⟨

import Summits.QuantumAdvantage.QuantumAdvantage.Theses.DWalkThree
import Summits.QuantumAdvantage.AdviceFreeQNC0.BShotFinal
import Summits.QuantumAdvantage.AdviceFreeQNC0.DWalkNormalForm
import HarnessLib

/-!
# Route DWalkThree, crux `RingBShot3` (stmt-QuantumAdvantage-22486): THEOREM A, the B-shot law — PROVED

The ring-language crux follows from the landed normal-form theorem
`Summit.QuantumAdvantage.AdviceFreeQNC0.DWalk.bShotDWB3 : BShotDWB3` (`AdviceFreeQNC0/BShotFinal.lean`, cell qa-qnc0,
ROUND-15 §3: window removal + Kilian gauge transport + structured law + Smolensky) by the dictionary of
`AdviceFreeQNC0/DWalkNormalForm.lean` (`normalFormPlan3`): bells `w_k := [[P_k x = 1] ⊕ tGuess x k]` (degree
`≤ 2(log₂n)^c + 2 ≤ (log₂n)^{c+1}` for `n ≥ 16`), the trace form of the ring relation on the odd class
(`traceForm`, `dk3_ne_one_iff`), and `#{deviations from tGuess} = #{ringing bells}`.

* `dWalkThree_ringBShot3 : RingBShot3`.

WHAT THIS IS NOT: the dense residual `RingDenseResidualLt3` / `RingDenseResidual3` and `R0` `RingFixedBellsSharp3` stay OPEN;
rung F-Q2-odd3 (`p = 3`) only; separation NOT moved.
-/

set_option linter.dupNamespace false

namespace Summit.QuantumAdvantage.QuantumAdvantage.Theorems

open Classical
open Finset
open Summit.QuantumAdvantage.AdviceFreeQNC0
open Literature.Computability.QuantumComplexity Literature.Computability.QuantumComplexity.RingHLF
open Literature.Computability.MetaComplexity Literature.Computability.MetaComplexity.Smolensky

/-- Degree bookkeeping: `2·(log₂ N)^c + 2 ≤ (log₂ N)^{c+1}` once `N ≥ 16`. -/
theorem dWalkThree_deg_bookkeeping {N : ℕ} (hN : 16 ≤ N) (c : ℕ) :
    2 * (Nat.log 2 N) ^ c + 2 ≤ (Nat.log 2 N) ^ (c + 1) := by
  have hlog : 4 ≤ Nat.log 2 N := Nat.le_log_of_pow_le (by norm_num) hN
  have hone : 1 ≤ (Nat.log 2 N) ^ c := Nat.one_le_pow _ _ (by omega)
  rw [pow_succ]
  nlinarith

/-- **Crux `RingBShot3` (THEOREM A, the B-shot two-thirds law) — PROVED.** -/
theorem dWalkThree_ringBShot3 : Summit.QuantumAdvantage.QuantumAdvantage.Theses.DWalkThree.RingBShot3 := by
  unfold Summit.QuantumAdvantage.QuantumAdvantage.Theses.DWalkThree.RingBShot3
  intro ε hε c
  obtain ⟨n₀, hn₀⟩ := DWalk.bShotDWB3 ε hε (c + 1)
  refine ⟨max n₀ 16, fun N hN P hP hshot => ?_⟩
  have hn₀N : n₀ ≤ N := le_trans (le_max_left _ _) hN
  have h16 : 16 ≤ N := le_trans (le_max_right _ _) hN
  -- the bells
  set w : Fin N → CubeFn (ZMod 3) N := fun k => bellOf (P k) k with hw
  have hwdeg : ∀ k, w k ∈ lowDeg (ZMod 3) N ((Nat.log 2 N) ^ (c + 1)) := fun k =>
    lowDeg_mono (dWalkThree_deg_bookkeeping h16 c) (bellOf_mem_lowDeg (hP k) k)
  -- the B-shot hypothesis: deviations from the canonical guess = ringing bells
  have hshot' : ∀ x : Fin N → Bool, (univ.filter fun b : Fin N => x b = false).card % 2 = 1 →
      (univ.filter fun k : Fin N => w k x = 1).card ^ 4 ≤ N := by
    intro x hodd
    have h := hshot x hodd
    -- the bell rings iff the answer bit deviates from the canonical guess
    have hbell : ∀ k : Fin N, w k x = 1 ↔ decide (P k x = 1) ≠ tGuess x k := fun k => by
      show bellOf (P k) k x = 1 ↔ _
      rw [bellOf_eq_one_iff]
      cases decide (P k x = 1) <;> cases tGuess x k <;> decide
    have heq : (univ.filter fun k : Fin N => w k x = 1) =
        univ.filter fun i : Fin N => decide (P i x = 1) ≠ tGuess x i := by
      ext k
      simp only [mem_filter, mem_univ, true_and, hbell]
    rw [heq]
    convert h using 2
  have hcount := hn₀ N hn₀N w hwdeg hshot'
  -- identify the solved odd patterns with the winning odd patterns of the normal form
  have hset : (univ.filter fun x : Fin N → Bool => OddZeros x ∧ Rel x (fun i => decide (P i x = 1))) =
      univ.filter fun x : Fin N → Bool =>
        (univ.filter fun b : Fin N => x b = false).card % 2 = 1 ∧
          (univ.filter fun k : Fin N => w k x = 1 ∧ Dk3 x k.val ≠ 1).card % 2 = 1 := by
    ext x
    simp only [mem_filter, mem_univ, true_and]
    constructor
    · rintro ⟨hodd, hrel⟩
      refine ⟨hodd, ?_⟩
      rw [traceForm (by omega) x hodd] at hrel
      have heq : (univ.filter fun k : Fin N => xor (decide (P k x = 1)) (tGuess x k) = true ∧
            (k.val + N + Wk x k.val + Wk x (N - 1)) % 3 ≠ 2) =
          univ.filter fun k : Fin N => w k x = 1 ∧ Dk3 x k.val ≠ 1 := by
        ext k
        simp only [mem_filter, mem_univ, true_and, hw, bellOf_eq_one_iff, dk3_ne_one_iff]
      rw [heq] at hrel
      exact hrel
    · rintro ⟨hodd, hwin⟩
      refine ⟨hodd, ?_⟩
      rw [traceForm (by omega) x hodd]
      have heq : (univ.filter fun k : Fin N => xor (decide (P k x = 1)) (tGuess x k) = true ∧
            (k.val + N + Wk x k.val + Wk x (N - 1)) % 3 ≠ 2) =
          univ.filter fun k : Fin N => w k x = 1 ∧ Dk3 x k.val ≠ 1 := by
        ext k
        simp only [mem_filter, mem_univ, true_and, hw, bellOf_eq_one_iff, dk3_ne_one_iff]
      rw [heq]
      exact hwin
  have hset' : ((univ.filter fun x : Fin N → Bool => OddZeros x ∧ Rel x (fun i => decide (P i x = 1))).card : ℝ) =
      ((univ.filter fun x : Fin N → Bool =>
        (univ.filter fun b : Fin N => x b = false).card % 2 = 1 ∧
          (univ.filter fun k : Fin N => w k x = 1 ∧ Dk3 x k.val ≠ 1).card % 2 = 1).card : ℝ) := by
    rw [hset]
  have hpow : (2 : ℝ) ^ N = 2 * (2 : ℝ) ^ (N - 1) := by
    rw [← pow_succ']; congr 1; omega
  rw [hpow] at hcount
  have hT : (0 : ℝ) ≤ ε * (2 : ℝ) ^ (N - 1) := by positivity
  have hfin : ((univ.filter fun x : Fin N → Bool => OddZeros x ∧ Rel x (fun i => decide (P i x = 1))).card : ℝ) ≤
      (2 / 3 + ε) * (2 : ℝ) ^ (N - 1) := by
    rw [hset']; linarith
  convert hfin using 2

end Summit.QuantumAdvantage.QuantumAdvantage.Theorems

⟩

DIRECTIONS FOR THIS TASK: Go through the listing above and pull out each line containing the word "hbell".

RESPONSE BOX:
    have hbell : ∀ k : Fin N, w k x = 1 ↔ decide (P k x = 1) ≠ tGuess x k := fun k => by
      simp only [mem_filter, mem_univ, true_and, hbell]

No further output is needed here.